This package allows you to create different kinds of plots using a more generalized approach. It is based on the graphic concept that a graph is a combination of 3 independent components: data, aesthetics, and geometry, where
data is a data frame (maybe NULL),
aesthetics is used to set the x- and y-axes or to choose the shape, size, or color of the plotting character.
geometry refers to the type of graphics (such as scatter plot, line plot, histogram, boxplot, density curve, barplot, pie chart, violin plot).
We use examples to demonstrate the use of ggplot2 package when plotting data based on the following situations:
One continuous variable (histogram, boxplot, density curve)
One categorical variable (barplot, pie chart)
Two continuous variables (scatter plot, line plot)
One continuous variable and one categorical variable (side-by side boxplots, overlaid density curves, overlaid histograms, violin plots)
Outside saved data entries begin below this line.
/-- (D-hint) FINSUM's product integrability on `DZ_f × T′_f`: the support is contained in
`(DZ_f ∩ C′₁ Z_f) × (C′₂ C′₁⁻¹ (DZ_f ∩ C′₁ Z_f))`, relatively compact, and the integrand is bounded. -/
theorem integrableOn_chi_conj_chi'_Ffin_prod (hc : Continuous R.chi) (_hu : ∀ a, ‖R.chi a‖ = 1)
    (hc' : Continuous R.chi') (_hu' : ∀ a, ‖R.chi' a‖ = 1)
    (νf : Measure (torusFin W)) [νf.IsHaarMeasure] (νf' : Measure (torusFin' W)) [νf'.IsHaarMeasure]
    (Ffin : GA W → ℂ) (hFc : Continuous Ffin)
    (Cf : Set (GA W)) (hCf : IsCompact Cf) (hFsupp : ∀ g ∈ finitePart W, Ffin g ≠ 0 → g ∈ Cf)
    (γ₀ : GA W) (hprop : HasProperFinOrbit W γ₀) (DZf : Set (torusFin W)) (hDZf : MeasurableSet DZf)
    (hDZc : ∀ C : Set (torusFin W), IsCompact C → IsCompact (closure (DZf ∩ (C * (ZfIn W : Set (torusFin W)))))) :
    IntegrableOn (fun p : torusFin W × torusFin' W => R.chi p.1 * conj (R.chi' p.2) *
      Ffin ((((p.1 : torusT W) : GA W))⁻¹ * GA.ofFinPart W γ₀ * ((p.2 : torusT' W) : GA W)))
      (DZf ×ˢ Set.univ) (νf.prod νf') := by
  haveI : T2Space (GA W) := t2Space_GA W
  haveI : SecondCountableTopology (torusFin W) := secondCountable_torusFin W
  haveI : SecondCountableTopology (torusFin' W) := secondCountable_torusFin' W
  haveI : BorelSpace (torusT W) := Subtype.borelSpace _
  haveI : BorelSpace (torusT' W) := Subtype.borelSpace _
  haveI : BorelSpace (torusFin W) := Subtype.borelSpace _
  haveI : BorelSpace (torusFin' W) := Subtype.borelSpace _
  haveI : BorelSpace (torusFin W × torusFin' W) := Prod.borelSpace
  obtain ⟨K₁, K₂, hK₁, hK₂, hmem⟩ := mem_compact_of_hasProperFinOrbit W γ₀ hprop DZf hDZc Cf hCf
  have hcont : Continuous (fun p : torusFin W × torusFin' W => R.chi p.1 * conj (R.chi' p.2) *
      Ffin ((((p.1 : torusT W) : GA W))⁻¹ * GA.ofFinPart W γ₀ * ((p.2 : torusT' W) : GA W))) := by
    have h1 : Continuous fun p : torusFin W × torusFin' W => ((p.1 : torusT W) : GA W) :=
      continuous_subtype_val.comp (continuous_subtype_val.comp continuous_fst)
    have h2 : Continuous fun p : torusFin W × torusFin' W => ((p.2 : torusT' W) : GA W) :=
      continuous_subtype_val.comp (continuous_subtype_val.comp continuous_snd)
    exact ((hc.comp (continuous_subtype_val.comp continuous_fst)).mul
      (Complex.continuous_conj.comp (hc'.comp (continuous_subtype_val.comp continuous_snd)))).mul
      (hFc.comp ((h1.inv.mul continuous_const).mul h2))
  have hK : IntegrableOn (fun p : torusFin W × torusFin' W => R.chi p.1 * conj (R.chi' p.2) *
      Ffin ((((p.1 : torusT W) : GA W))⁻¹ * GA.ofFinPart W γ₀ * ((p.2 : torusT' W) : GA W)))
      (K₁ ×ˢ K₂) (νf.prod νf') :=
    hcont.continuousOn.integrableOn_compact (hK₁.prod hK₂)
  refine hK.of_forall_sdiff_eq_zero (hDZf.prod MeasurableSet.univ) ?_
  intro p hp
  by_contra hne
  have hF : Ffin ((((p.1 : torusT W) : GA W))⁻¹ * GA.ofFinPart W γ₀ * ((p.2 : torusT' W) : GA W)) ≠ 0 := by
    intro h0
    exact hne (by rw [h0, mul_zero])
  have harg : (((p.1 : torusT W) : GA W))⁻¹ * GA.ofFinPart W γ₀ * ((p.2 : torusT' W) : GA W) ∈ finitePart W :=
    (finitePart W).mul_mem ((finitePart W).mul_mem ((finitePart W).inv_mem (Subgroup.mem_subgroupOf.1 p.1.2))
      (ofFinPart_mem_finitePart W γ₀)) (Subgroup.mem_subgroupOf.1 p.2.2)
  have hK12 := hmem p hp.1.1 (hFsupp _ harg hF)
  exact hp.2 ⟨hK12.1, hK12.2⟩

/-- (C-hIfin) `b ↦ χ(b) I_f(b)` is integrable on `DZ_f`: supported in `DZ_f ∩ C′₁ Z_f` (relatively compact by
ZDOMAIN-EX (iv)) and bounded (PROPER). -/
theorem integrableOn_chi_mul_innerFin (hc : Continuous R.chi) (_hu : ∀ a, ‖R.chi a‖ = 1)
    (hc' : Continuous R.chi') (_hu' : ∀ a, ‖R.chi' a‖ = 1)
    (νf : Measure (torusFin W)) [νf.IsHaarMeasure] (νf' : Measure (torusFin' W)) [νf'.IsHaarMeasure]
    (Ffin : GA W → ℂ) (hFc : Continuous Ffin)
    (Cf : Set (GA W)) (hCf : IsCompact Cf) (hFsupp : ∀ g ∈ finitePart W, Ffin g ≠ 0 → g ∈ Cf)
    (γ₀ : GA W) (hprop : HasProperFinOrbit W γ₀) (DZf : Set (torusFin W)) (hDZf : MeasurableSet DZf)
    (hDZc : ∀ C : Set (torusFin W), IsCompact C → IsCompact (closure (DZf ∩ (C * (ZfIn W : Set (torusFin W)))))) :
    IntegrableOn (fun b : torusFin W => R.chi b * innerFin W R Ffin γ₀ νf' b) DZf νf := by
  haveI : LocallyCompactSpace (torusFin W) := locallyCompact_torusFin W
  haveI : LocallyCompactSpace (torusFin' W) := locallyCompact_torusFin' W
  haveI : SecondCountableTopology (torusFin W) := secondCountable_torusFin W
  haveI : SecondCountableTopology (torusFin' W) := secondCountable_torusFin' W
  haveI : IsLocallyFiniteMeasure νf := isLocallyFiniteMeasure_of_isFiniteMeasureOnCompacts
  haveI : IsLocallyFiniteMeasure νf' := isLocallyFiniteMeasure_of_isFiniteMeasureOnCompacts
  haveI : SigmaFinite νf := sigmaFinite_of_locallyFinite
  haveI : SigmaFinite νf' := sigmaFinite_of_locallyFinite
  have hD := integrableOn_chi_conj_chi'_Ffin_prod W R hc _hu hc' _hu' νf νf' Ffin hFc Cf hCf hFsupp γ₀ hprop
    DZf hDZf hDZc
  rw [IntegrableOn, ← Measure.restrict_prod_eq_prod_univ] at hD
  refine hD.integral_prod_left.congr (Filter.Eventually.of_forall fun b => ?_)
  show ∫ b' : torusFin' W, R.chi b * conj (R.chi' (b' : torusT' W)) *
      Ffin ((((b : torusT W) : GA W))⁻¹ * GA.ofFinPart W γ₀ * ((b' : torusT' W) : GA W)) ∂νf' =
    R.chi b * innerFin W R Ffin γ₀ νf' b
  unfold innerFin
  rw [← integral_const_mul]
  exact integral_congr_ae (Filter.Eventually.of_forall fun b' => mul_assoc _ _ _)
Two categorical variables (side-by-side barplots, mosaic plots)
More than 3 variables
A warning: For each aesthetic, you use the aes() function to associate the name of the aesthetic with a variable to display. The aes() function gathers together each of the aesthetic mappings used by a layer and passes them to the layer’s mapping argument. You can also set the aesthetic properties of your geom manually. To set an aesthetic manually, set the aesthetic by name as an argument of your geom function; i.e. it goes outside of aes()!
In addition to the 3 components of a graph, there are more than 30 themes that control the appearance of the graph. They can be roughly grouped into five categories: plot, axis, legend, panel and facet. Check out the theme() function for details.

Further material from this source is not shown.